PODs are meant to feel like dicts in most respects. They support the same iteration mechanisms, a similar implementation of update(), and their len corresponds to their number of entries.

JSON -- general, simple, secure

Data is serialized in JSON format using the builtin json module for serialization and deserialization. JSON is general enough to represent pretty much any data, and unlike pickles, it is secure, application-independant, and interoperable across programs and python versions. The persistence files are human-readable, and easily hacked manually or with other tools.

While there are advantages to using json, there are also some limitations. Only json-serializable data can be stored in a POD: which includes string-like, number-like, list-like, and dict-like objects (and arbitrarily nested combinations). In a serialization-deserialization cycle, string-likes will be coerced to unicodes, list-likes to lists, and dict-likes to dicts. It's actually a great idea to keep your data decoupled from your programs where possible, so sticking to these very universal data types is probably an enabling constraint.

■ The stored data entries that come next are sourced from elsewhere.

import Summits.Ventures.PercRepro.ProfilePointedCircuitClassesReplacementPair

/-!
# PercRepro — THE ONE-POINT CASE OF (PS) UP TO A FACTOR TWO (`n = 10`, `ρ = 6`, no coloops)
(p5, gen 46; `proofs/P5-GM1.md` §68 ADDENDUM 2)

For a point `c ≠ e` of a coloop-free matroid with `10` points and rank `6`:
`thru_4({c, e}) ≤ 2 · #{T ∈ BI_5 : c ∈ T, e ∉ T}` (`thruCount_four_pair_le_two_mul`) — the same double counting as
for two-point sets (every demand `X ∋ c, e` has at least three units `T ⊇ X − e` avoiding `e`), but a unit `T ∋ c`
now has at most `C(4, 2) = 6` demands below it (`X ↦ X ∖ {c, e}` into the two-point subsets of `T ∖ {c}`), so the
constants are `3` and `6`.  The sharp form `thru_4({c, e}) ≤ #{T ∈ BI_5 : c ∈ T, e ∉ T}` is census-true
(§68 ADDENDUM 2) and, like the `n = 10` theorem itself, needs a charging: the bound `3` on the replacement units is
attained while the local LYM fails.
-/

open scoped Matroid

namespace PercRepro.Cogirth

open Finset ThmH Skew Shadow Profile

variable {α : Type} [DecidableEq α] {N : Matroid α} [N.Finite]

section ReplacementSingle

/-- **THE ONE-POINT CASE OF (PS) UP TO A FACTOR TWO**: on a coloop-free matroid with `#E = 10` and `ρ = 6`, for
every `c ≠ e`, the bi-independent `4`-sets through `{c, e}` are at most twice the bi-independent `5`-sets containing
`c` and avoiding `e`. -/
theorem thruCount_four_pair_le_two_mul (hn : (gr N).card = 10) (hR : rk N (gr N) = 6)
    (hcf : ∀ x ∈ gr N, rk N ((gr N).erase x) = 6) {c e : α} (hce : c ≠ e) :
    thruCount N 4 ({c, e} : Finset α) ≤ 2 * ((biIndepSets N 5).filter (fun T => c ∈ T ∧ e ∉ T)).card := by
  unfold thruCount
  have hec : e ∉ ({c} : Finset α) := by
    rw [mem_singleton]
    exact fun h => hce h.symm
  have hpair : ({c, e} : Finset α) = insert e {c} := by
    rw [pair_comm]
  have key : ((biIndepSets N 4).filter (fun X => ({c, e} : Finset α) ⊆ X)).card * 3 ≤
      ((biIndepSets N 5).filter (fun T => c ∈ T ∧ e ∉ T)).card * 6 := by
    refine card_mul_le_card_mul (fun (X T : Finset α) => X.erase e ⊆ T) ?_ ?_
    · -- every demand has at least three units above it
      intro X hX
      rw [mem_filter] at hX
      have he : e ∈ X := hX.2 (by rw [mem_insert, mem_singleton]; exact Or.inr rfl)
      have hc : c ∈ X := hX.2 (mem_insert_self c {e})
      have h3 := three_le_card_filter_replacement hn hR hcf hX.1 he
      refine h3.trans (card_le_card ?_)
      intro T hT
      rw [mem_filter] at hT
      rw [mem_bipartiteAbove, mem_filter]
      exact ⟨⟨hT.1, hT.2.2 (mem_erase.2 ⟨hce, hc⟩), hT.2.1⟩, hT.2.2⟩
    · -- every unit has at most six demands below it
      intro T hT
      rw [mem_filter] at hT
      have hTc : (T.erase c).card = 4 := by
        rw [card_erase_of_mem hT.2.1, (mem_biIndepSets.1 hT.1).2.1]
      calc (((biIndepSets N 4).filter (fun X => ({c, e} : Finset α) ⊆ X)).bipartiteBelow
            (fun (X T : Finset α) => X.erase e ⊆ T) T).card
          ≤ ((T.erase c).powersetCard 2).card := ?_
        _ = 6 := by
          rw [card_powersetCard, hTc]
          decide
      apply card_le_card_of_injOn (fun X => X \ ({c, e} : Finset α))
      · intro X hX
        rw [mem_coe, mem_bipartiteBelow, mem_filter] at hX
        obtain ⟨⟨hX4, hXC⟩, hXT⟩ := hX
        show X \ ({c, e} : Finset α) ∈ (T.erase c).powersetCard 2
        rw [mem_powersetCard]
        refine ⟨?_, ?_⟩
        · intro x hx
          rw [mem_sdiff, mem_insert, mem_singleton, not_or] at hx
          rw [mem_erase]
          exact ⟨hx.2.1, hXT (mem_erase.2 ⟨hx.2.2, hx.1⟩)⟩
        · rw [card_sdiff_of_subset hXC, (mem_biIndepSets.1 hX4).2.1, hpair, card_insert_of_notMem hec,
            card_singleton]
      · intro X₁ hX₁ X₂ hX₂ h
        rw [mem_coe, mem_bipartiteBelow, mem_filter] at hX₁ hX₂
        have h₁ : X₁ \ ({c, e} : Finset α) ∪ {c, e} = X₁ := sdiff_union_of_subset hX₁.1.2
        have h₂ : X₂ \ ({c, e} : Finset α) ∪ {c, e} = X₂ := sdiff_union_of_subset hX₂.1.2
        rw [← h₁, ← h₂]
        exact congrArg (fun S => S ∪ ({c, e} : Finset α)) h
  omega

end ReplacementSingle

end PercRepro.Cogirth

There is, however, one quirk of json that can be quite unexpected:

Warning

json.encode() converts integer keys of dicts to unicodes to comply with the JSON specification. This quirk is inherited by tastypy:

>>> my_pod[1] = {1:1}
>>> my_pod.sync(); my_pod.revert()  # do a serialize/deserialize cycle
>>> my_pod[1]
{'1':1}

Notice how the key in the stored dict turned from 1 into '1'.

Synchronization

Generally you don't need to think about synchronization---that's the goal of tastypy. Still, it's good to understand how it works, and how not to break it.

Any changes made by keying into the POD will be properly synchronized. However, if you make a reference to a mutable type stored in the POD, and then mutate it using that reference, there is no way for the POD to know about it, and that change will not be persisted.

So, for example:

>>> my_pod['key'] = []
>>> my_list = my_pod['key']
>>> my_list.append(42)              # BAD! This won't be sync'd!
>>> my_pod['key'].append(42)        # GOOD! This will be sync'd!

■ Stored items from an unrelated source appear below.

import Mathlib
import HarnessLib
import Summits.NavierStokesRegularity.NavierStokesRegularity.Theorems.PoloidalWindowDoorPoloidalWindowRigidityZShockAutonomyPropagation

/-!
# Crux K2 `PoloidalWindowRigidity` (stmt-NavierStokesRegularity-19708), line `z_shock` — IN A THICK WINDOW THE (TH)-INSTANTS ARE ISOLATED

`--supports stmt-NavierStokesRegularity-19708 --as helper` (leafhand-ns-poloidalwindowdoor-2 g0, 2026-08-31).  **No stub and no summit is
closed by this file; Navier–Stokes regularity is NOT proved here.**

Named danger located while typing the R3 entrance (`…ZShockGenuineNonlinearity`): the stubs' THICK clause («no `(t, x₂)`-slope function on
any open sub-window») is a SPACE–TIME property, so genuine nonlinearity of the slope function (`G' ≠ 0`) is witnessed at SOME time of every
sub-window, not necessarily at the densely hyperbolic time `t₀ = z₀.1` of `stub_zShockThickAut`: a single slice may be a «(TH)-instant»
(its common slope `Λ(t,·)` constant on the window section, i.e. linearly degenerate there).  This file bounds that danger by joint
real-analyticity IN TIME: on a product sub-window `I × B ⊆ W` the set of (TH)-instants `{t ∈ I : Λ(t,·) is constant on B}` is either all of
`I` — excluded by thickness — or has NO accumulation point in `I` (identity theorem in the time variable, for each pair of points of `B`).

* `constant_slices_all_of_frequently` — class-free core: `t ↦ Λ(t,x)` analytic on a preconnected `I` for every `x ∈ B`; if the slices
  `Λ(s,·)` are constant on `B` for `s` FREQUENTLY near some `t ∈ I` (punctured), then they are constant on `B` for ALL `s ∈ I`;
* `analyticOnNhd_time_fderiv_slice` — for a jointly analytic `v` on the slab, every slice-derivative entry `t ↦ ∂_u v_i(t, x)` is
  real-analytic in `t` on `(−∞, 0)` (fixed `x`);
* `th_instants_isolated_of_class` — **class entry**: class binders of the stubs (Type-I rate, continuity, Oseen identity, divergence-free,
  poloidal), a window `W` with `∇ₕv₂ ≠ 0` which is THICK, and a product sub-window `ball t₀ δ × ball x₀ ρ ⊆ W` ⇒ for every time `t` of
  `ball t₀ δ`, at all times `s ≠ t` close enough to `t` the slice `s` is NOT (TH) on the ball: there is no constant `c` with
  `∂_z v_b(s,x) = c·∂_b v₂(s,x)` for all `x ∈ ball x₀ ρ`, `b = 0, 1`.  (With `…ZShockGenuineNonlinearity`: at those times the analytic slope
  function of the ball has `G' ≠ 0` somewhere.)

So the densely hyperbolic time `t₀` of the deciding stub is either itself genuinely nonlinear on the ball or an ISOLATED exception with
genuinely nonlinear slices at all nearby times; whether dense hyperbolicity persists to those nearby times is NOT provided by the stub as
typed (planner-facing remark, recorded in the seat's census). [folklore]
-/

noncomputable section

namespace Summit.NavierStokesRegularity.NavierStokesRegularity.Theorems.PoloidalWindowDoorPoloidalWindowRigidityZShockThickInstants

-- the problem directory repeats the summit name (`NavierStokesRegularity/NavierStokesRegularity`)
set_option linter.dupNamespace false

open Set Filter Topology Function Metric
open Literature.Analysis Literature.Analysis.FluidPDE
open Summit.NavierStokesRegularity.NavierStokesRegularity.Theorems.PoloidalWindowDoorPoloidalWindowRigidityLocalFrozenLaw
  (vertShear_wedge_horizGrad_eq_zero)
open Summit.NavierStokesRegularity.NavierStokesRegularity.Theorems.PoloidalWindowDoorPoloidalWindowRigidityWindow
  (isTypeIAncientMild_of_class)

/-! ## Class-free core: identity theorem in the time variable -/

/-- **Frequently constant slices are always constant.**  Let `I ⊆ ℝ` be preconnected and `t ↦ Λ t x` real-analytic on `I` for every `x`
in a set `B ∋ x₀`.  If for `s` frequently in a punctured neighbourhood of some `t ∈ I` the slice `Λ s ·` is constant on `B`, then every
slice `Λ s ·`, `s ∈ I`, is constant on `B`. [folklore] -/
theorem constant_slices_all_of_frequently {X : Type*} {Λ : ℝ → X → ℝ} {I : Set ℝ} (hI : IsPreconnected I)
    {B : Set X} {x₀ : X} (han : ∀ x ∈ B, AnalyticOnNhd ℝ (fun t => Λ t x) I) {t : ℝ} (ht : t ∈ I)
    (hfreq : ∃ᶠ s in 𝓝[≠] t, ∀ x ∈ B, Λ s x = Λ s x₀) (hx₀ : x₀ ∈ B) :
    ∀ s ∈ I, ∀ x ∈ B, Λ s x = Λ s x₀ := by
  intro s hs x hx
  have hh : AnalyticOnNhd ℝ (fun t => Λ t x - Λ t x₀) I := fun t ht => (han x hx t ht).sub (han x₀ hx₀ t ht)
  have hfz : ∃ᶠ s in 𝓝[≠] t, (fun t => Λ t x - Λ t x₀) s = 0 :=
    hfreq.mono fun s hs => by simp only [hs x hx, sub_self]
  have h := hh.eqOn_zero_of_preconnected_of_frequently_eq_zero hI ht hfz hs
  simp only [Pi.zero_apply, sub_eq_zero] at h
  exact h

/-! ## Time-analyticity of slice derivatives -/

/-- **Slice-derivative entries are analytic in time.**  If `v` is jointly real-analytic on the open slab `(−∞,0) × ℝ³`, then for fixed
`x, u, i` the function `t ↦ ∂_u v_i(t, x) = D(v t)(x)[u]_i` is real-analytic on `(−∞, 0)`. [folklore] -/
theorem analyticOnNhd_time_fderiv_slice {v : ℝ → EuclideanSpace ℝ (Fin 3) → EuclideanSpace ℝ (Fin 3)}
    (hF : AnalyticOnNhd ℝ (Function.uncurry v) (Set.Iio (0 : ℝ) ×ˢ Set.univ))
    (x u : EuclideanSpace ℝ (Fin 3)) (i : Fin 3) :
    AnalyticOnNhd ℝ (fun t => fderiv ℝ (v t) x u i) (Set.Iio 0) := by
  set S : Set (ℝ × EuclideanSpace ℝ (Fin 3)) := Set.Iio (0 : ℝ) ×ˢ Set.univ with hSdef
  have hS : IsOpen S := isOpen_Iio.prod isOpen_univ
  have hFd : AnalyticOnNhd ℝ (fderiv ℝ (Function.uncurry v)) S := hF.fderiv_of_isOpen hS
  -- `p ↦ D(uncurry v)(p)[(0,u)]_i` is analytic on the slab
  have hg : AnalyticOnNhd ℝ (fun p => fderiv ℝ (Function.uncurry v) p ((0 : ℝ), u) i) S := by
    have h1 := ((EuclideanSpace.proj (𝕜 := ℝ) i).comp
      (ContinuousLinearMap.apply ℝ (EuclideanSpace ℝ (Fin 3)) (((0 : ℝ), u) : ℝ × EuclideanSpace ℝ (Fin 3)))).comp_analyticOnNhd hFd
    refine h1.congr hS fun p _ => ?_
    simp only [Function.comp_apply, ContinuousLinearMap.coe_comp, ContinuousLinearMap.apply_apply]
    rfl
  -- restrict along `t ↦ (t, x)`
  have hι : AnalyticOnNhd ℝ (fun t : ℝ => ((t, x) : ℝ × EuclideanSpace ℝ (Fin 3))) (Set.Iio 0) :=
    fun t _ => analyticAt_id.prod analyticAt_const
  have hmaps : MapsTo (fun t : ℝ => ((t, x) : ℝ × EuclideanSpace ℝ (Fin 3))) (Set.Iio 0) S :=
    fun t ht => Set.mk_mem_prod ht (Set.mem_univ _)
  have hcomp := hg.comp hι hmaps
  refine hcomp.congr isOpen_Iio fun t ht => ?_
  -- `D(v t)(x)[u] = D(uncurry v)(t,x)[(0,u)]`
  have hFt : DifferentiableAt ℝ (Function.uncurry v) (t, x) := (hF (t, x) (hmaps ht)).differentiableAt
  have hchain : HasFDerivAt (fun y => Function.uncurry v (t, y))
      ((fderiv ℝ (Function.uncurry v) (t, x)).comp (ContinuousLinearMap.inr ℝ ℝ (EuclideanSpace ℝ (Fin 3)))) x :=
    hFt.hasFDerivAt.comp x (hasFDerivAt_prodMk_right t x)
  have hvt : (fun y => Function.uncurry v (t, y)) = v t := rfl
  rw [hvt] at hchain
  simp only [Function.comp_apply, hchain.fderiv, ContinuousLinearMap.coe_comp, ContinuousLinearMap.inr_apply]

/-! ## Class entry -/

/-- **In a THICK window of a class profile, the (TH)-instants of every product sub-window are isolated.**  Class binders of the stubs
(Type-I rate, continuity on the slab, unit-viscosity Oseen identity, divergence-free, poloidal), a window `W` in the slab on which
`∇ₕv₂ ≠ 0` and which is THICK (no `(t, x₂)`-slope function on any open sub-window), and a product sub-window `ball t₀ δ × ball x₀ ρ ⊆ W`.
Then for every `t ∈ ball t₀ δ`: for all `s ≠ t` sufficiently close to `t`, the slice `s` is NOT linearly degenerate on the ball — there is
no constant `c` with `∂_z v_b(s,x) = c·∂_b v₂(s,x)` for all `x ∈ ball x₀ ρ` and `b = 0, 1`.  Proof: the common slope
`Λ = (∂_z v₀∂₀v₂ + ∂_z v₁∂₁v₂)/|∇ₕv₂|²` is analytic in `t` at fixed `x` (joint analyticity of the class); if (TH)-instants accumulated at `t`,
`Λ(s,·)` would be constant on the ball for all `s` (identity theorem), and `m(s,·) := Λ(s,x₀)` would be a `(t,x₂)`-slope function on the
sub-window (wedge law), contradicting thickness. [folklore] -/
theorem th_instants_isolated_of_class (C : ℝ) (v : ℝ → EuclideanSpace ℝ (Fin 3) → EuclideanSpace ℝ (Fin 3))
    (hrate : Literature.Analysis.FluidPDE.HasTypeITimeDecay C v)
    (hcont : ContinuousOn (Function.uncurry v) (Set.Iio (0 : ℝ) ×ˢ Set.univ))
    (hmild : ∀ s t : ℝ, s < t → t < 0 → ∀ x, v t x =
      Literature.Analysis.UnboundedOperators.heatExtension (v s) (t - s) x -
        Literature.Analysis.FluidPDE.oseenDuhamel 1 s v v t x)
    (hdiv : ∀ t < 0, Literature.Analysis.FluidPDE.VectorCalculus.IsDivFree (v t))
    (hpol : ∀ s < 0, ∀ y, inner ℝ (Literature.Analysis.FluidPDE.curl (v s) y) (EuclideanSpace.single 2 1) = 0)
    {W : Set (ℝ × EuclideanSpace ℝ (Fin 3))} (hWs : W ⊆ Set.Iio (0 : ℝ) ×ˢ Set.univ)
    (hnd : ∀ z ∈ W, fderiv ℝ (v z.1) z.2 (EuclideanSpace.single 0 1) 2 ≠ 0 ∨
      fderiv ℝ (v z.1) z.2 (EuclideanSpace.single 1 1) 2 ≠ 0)
    (hthick : ∀ m : ℝ → ℝ → ℝ, ∀ W' : Set (ℝ × EuclideanSpace ℝ (Fin 3)), W' ⊆ W → IsOpen W' → W'.Nonempty →
      ∃ z ∈ W', ∃ b : Fin 3, b ≠ 2 ∧
        fderiv ℝ (v z.1) z.2 (EuclideanSpace.single 2 1) b ≠
          m z.1 (z.2 2) * fderiv ℝ (v z.1) z.2 (EuclideanSpace.single b 1) 2)
    {t₀ : ℝ} {x₀ : EuclideanSpace ℝ (Fin 3)} {δ ρ : ℝ} (hδ : 0 < δ) (hρ : 0 < ρ)
    (hsub : ball t₀ δ ×ˢ ball x₀ ρ ⊆ W) {t : ℝ} (ht : t ∈ ball t₀ δ) :
    ∀ᶠ s in 𝓝[≠] t, ¬ ∃ c : ℝ, ∀ x ∈ ball x₀ ρ, ∀ b : Fin 3, b ≠ 2 →
      fderiv ℝ (v s) x (EuclideanSpace.single 2 1) b = c * fderiv ℝ (v s) x (EuclideanSpace.single b 1) 2 := by
  -- shorthand for the slope data
  set N0 : ℝ → EuclideanSpace ℝ (Fin 3) → ℝ := fun s y => fderiv ℝ (v s) y (EuclideanSpace.single 2 1) 0 with hN0
  set N1 : ℝ → EuclideanSpace ℝ (Fin 3) → ℝ := fun s y => fderiv ℝ (v s) y (EuclideanSpace.single 2 1) 1 with hN1
  set D0 : ℝ → EuclideanSpace ℝ (Fin 3) → ℝ := fun s y => fderiv ℝ (v s) y (EuclideanSpace.single 0 1) 2 with hD0
  set D1 : ℝ → EuclideanSpace ℝ (Fin 3) → ℝ := fun s y => fderiv ℝ (v s) y (EuclideanSpace.single 1 1) 2 with hD1
  set Λ : ℝ → EuclideanSpace ℝ (Fin 3) → ℝ := fun s y =>
    (N0 s y * D0 s y + N1 s y * D1 s y) / (D0 s y ^ 2 + D1 s y ^ 2) with hΛ
  have hI : ball t₀ δ ⊆ Set.Iio 0 := by
    intro s hs
    have h : (s, x₀) ∈ Set.Iio (0 : ℝ) ×ˢ (Set.univ : Set (EuclideanSpace ℝ (Fin 3))) :=
      hWs (hsub (Set.mk_mem_prod hs (mem_ball_self hρ)))
    exact (Set.mem_prod.1 h).1
  have hpos : ∀ s ∈ ball t₀ δ, ∀ y ∈ ball x₀ ρ, D0 s y ^ 2 + D1 s y ^ 2 ≠ 0 := by
    intro s hs y hy
    rcases hnd (s, y) (hsub ⟨hs, hy⟩) with h | h
    · have : 0 < D0 s y ^ 2 := by positivity
      positivity
    · have : 0 < D1 s y ^ 2 := by positivity
      positivity
  -- joint analyticity ⇒ `Λ(·, y)` analytic in time on the time ball
  have hF : AnalyticOnNhd ℝ (Function.uncurry v) (Set.Iio (0 : ℝ) ×ˢ Set.univ) :=
    Literature.Analysis.NavierStokesZoomKit.LocalSineTubeDoorProfileAlignedWindowRigidityAncient.analyticOnNhd_uncurry hcont
      (Literature.Analysis.NavierStokesZoomKit.LocalSineTubeDoorProfileAlignedWindowRigidityAncient.bdd_of_hasTypeITimeDecay hrate)
      hmild
  have hΛan : ∀ y ∈ ball x₀ ρ, AnalyticOnNhd ℝ (fun s => Λ s y) (ball t₀ δ) := by
    intro y hy s hs
    have hs0 : s ∈ Set.Iio (0 : ℝ) := hI hs
    have aN0 := analyticOnNhd_time_fderiv_slice hF y (EuclideanSpace.single 2 1) 0 s hs0
    have aN1 := analyticOnNhd_time_fderiv_slice hF y (EuclideanSpace.single 2 1) 1 s hs0
    have aD0 := analyticOnNhd_time_fderiv_slice hF y (EuclideanSpace.single 0 1) 2 s hs0
    have aD1 := analyticOnNhd_time_fderiv_slice hF y (EuclideanSpace.single 1 1) 2 s hs0
    exact ((aN0.mul aD0).add (aN1.mul aD1)).div ((aD0.pow 2).add (aD1.pow 2)) (hpos s hs y hy)
  -- the wedge law on the slab
  obtain ⟨q, hq⟩ := exists_isClassicalNSSolutionOn_Iio_of_isTypeIAncientMild (isTypeIAncientMild_of_class hrate hcont hmild hdiv)
  have hslab : IsOpen (Set.Iio (0 : ℝ) ×ˢ (Set.univ : Set (EuclideanSpace ℝ (Fin 3)))) := isOpen_Iio.prod isOpen_univ
  have hpol' : ∀ p ∈ Set.Iio (0 : ℝ) ×ˢ (Set.univ : Set (EuclideanSpace ℝ (Fin 3))),
      inner ℝ (curl (v p.1) p.2) (EuclideanSpace.single 2 (1 : ℝ)) = 0 :=
    fun p hp => hpol p.1 (Set.mem_prod.1 hp).1 p.2
  have hwedge : ∀ s ∈ ball t₀ δ, ∀ y : EuclideanSpace ℝ (Fin 3), N0 s y * D1 s y - N1 s y * D0 s y = 0 :=
    fun s hs y => vertShear_wedge_horizGrad_eq_zero hslab hq.onRegion hpol' (p := (s, y)) (Set.mk_mem_prod (hI hs) (Set.mem_univ y))
  -- `N_b = Λ D_b` on the sub-window (wedge law + non-degeneracy)
  have hNΛ : ∀ s ∈ ball t₀ δ, ∀ y ∈ ball x₀ ρ, N0 s y = Λ s y * D0 s y ∧ N1 s y = Λ s y * D1 s y := by
    intro s hs y hy
    have hne := hpos s hs y hy
    have hw := hwedge s hs y
    have hsum : N0 s y * D0 s y + N1 s y * D1 s y = Λ s y * (D0 s y ^ 2 + D1 s y ^ 2) := by
      simp only [hΛ]; field_simp
    constructor
    · have key : N0 s y * (D0 s y ^ 2 + D1 s y ^ 2) = (Λ s y * D0 s y) * (D0 s y ^ 2 + D1 s y ^ 2) := by
        have : N0 s y * (D0 s y ^ 2 + D1 s y ^ 2) = (N0 s y * D0 s y + N1 s y * D1 s y) * D0 s y := by
          linear_combination D1 s y * hw
        rw [this, hsum]; ring
      exact mul_right_cancel₀ hne key
    · have key : N1 s y * (D0 s y ^ 2 + D1 s y ^ 2) = (Λ s y * D1 s y) * (D0 s y ^ 2 + D1 s y ^ 2) := by
        have : N1 s y * (D0 s y ^ 2 + D1 s y ^ 2) = (N0 s y * D0 s y + N1 s y * D1 s y) * D1 s y := by
          linear_combination (-D0 s y) * hw
        rw [this, hsum]; ring
      exact mul_right_cancel₀ hne key
  -- a (TH)-instant `s` on the ball has `Λ(s,·) ≡ c` on the ball
  have hconst_of_TH : ∀ s ∈ ball t₀ δ, (∃ c : ℝ, ∀ x ∈ ball x₀ ρ, ∀ b : Fin 3, b ≠ 2 →
      fderiv ℝ (v s) x (EuclideanSpace.single 2 1) b = c * fderiv ℝ (v s) x (EuclideanSpace.single b 1) 2) →
      ∀ x ∈ ball x₀ ρ, Λ s x = Λ s x₀ := by
    rintro s hs ⟨c, hc⟩ x hx
    have hΛc : ∀ y ∈ ball x₀ ρ, Λ s y = c := by
      intro y hy
      have h0 : N0 s y = c * D0 s y := hc y hy 0 (by decide)
      have h1 : N1 s y = c * D1 s y := hc y hy 1 (by decide)
      simp only [hΛ, h0, h1]
      field_simp [hpos s hs y hy]
    rw [hΛc x hx, hΛc x₀ (mem_ball_self hρ)]
  -- contradiction with thickness if (TH)-instants accumulate at `t`
  by_contra hacc
  have hfreq : ∃ᶠ s in 𝓝[≠] t, ∃ c : ℝ, ∀ x ∈ ball x₀ ρ, ∀ b : Fin 3, b ≠ 2 →
      fderiv ℝ (v s) x (EuclideanSpace.single 2 1) b = c * fderiv ℝ (v s) x (EuclideanSpace.single b 1) 2 := by
    simpa only [not_eventually, not_not] using hacc
  have hfreq' : ∃ᶠ s in 𝓝[≠] t, ∀ x ∈ ball x₀ ρ, Λ s x = Λ s x₀ := by
    have hnear : ∀ᶠ s in 𝓝[≠] t, s ∈ ball t₀ δ := mem_nhdsWithin_of_mem_nhds (isOpen_ball.mem_nhds ht)
    exact (hfreq.and_eventually hnear).mono fun s hs => hconst_of_TH s hs.2 hs.1
  have hall := constant_slices_all_of_frequently (convex_ball t₀ δ).isPreconnected hΛan ht hfreq' (mem_ball_self hρ)
  -- `m(s, ·) := Λ(s, x₀)` is a `(t, x₂)`-slope function on the product sub-window
  obtain ⟨z, hz, b, hb, hneq⟩ := hthick (fun s _ => Λ s x₀) (ball t₀ δ ×ˢ ball x₀ ρ) hsub (isOpen_ball.prod isOpen_ball)
    ⟨(t₀, x₀), mem_ball_self hδ, mem_ball_self hρ⟩
  have hzc := hNΛ z.1 hz.1 z.2 hz.2
  have hΛz : Λ z.1 z.2 = Λ z.1 x₀ := hall z.1 hz.1 z.2 hz.2
  rcases Summit.NavierStokesRegularity.NavierStokesRegularity.Theorems.PoloidalWindowDoorPoloidalWindowRigidityZShockAutonomyPropagation.eq_zero_or_eq_one_of_ne_two hb with rfl | rfl
  · exact hneq (by rw [← hΛz]; exact hzc.1)
  · exact hneq (by rw [← hΛz]; exact hzc.2)

end Summit.NavierStokesRegularity.NavierStokesRegularity.Theorems.PoloidalWindowDoorPoloidalWindowRigidityZShockThickInstants

end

PODs keep track of values that were changed in memory, and synchronize to disk whenever enough values have changed (by default, 1000), or when the program terminates. (The synchronization threshold can be set using the sync_at argument when creating the POD.)

Can data be lost?

"Dirty" values---values that differ in memory and on disk---can be considered as having the same status as data that you .write() to a file object open for writing. If the program exits, crashes from an uncaught exception, or receives a SIGTERM or SIGINT (e.g. from ctrl-C), data will be synchronized. But, in the exceptional cases that the Python interpreter segfaults or the program receives a SIGKILL, no synchronization is possible, so unsynchronized data would be lost.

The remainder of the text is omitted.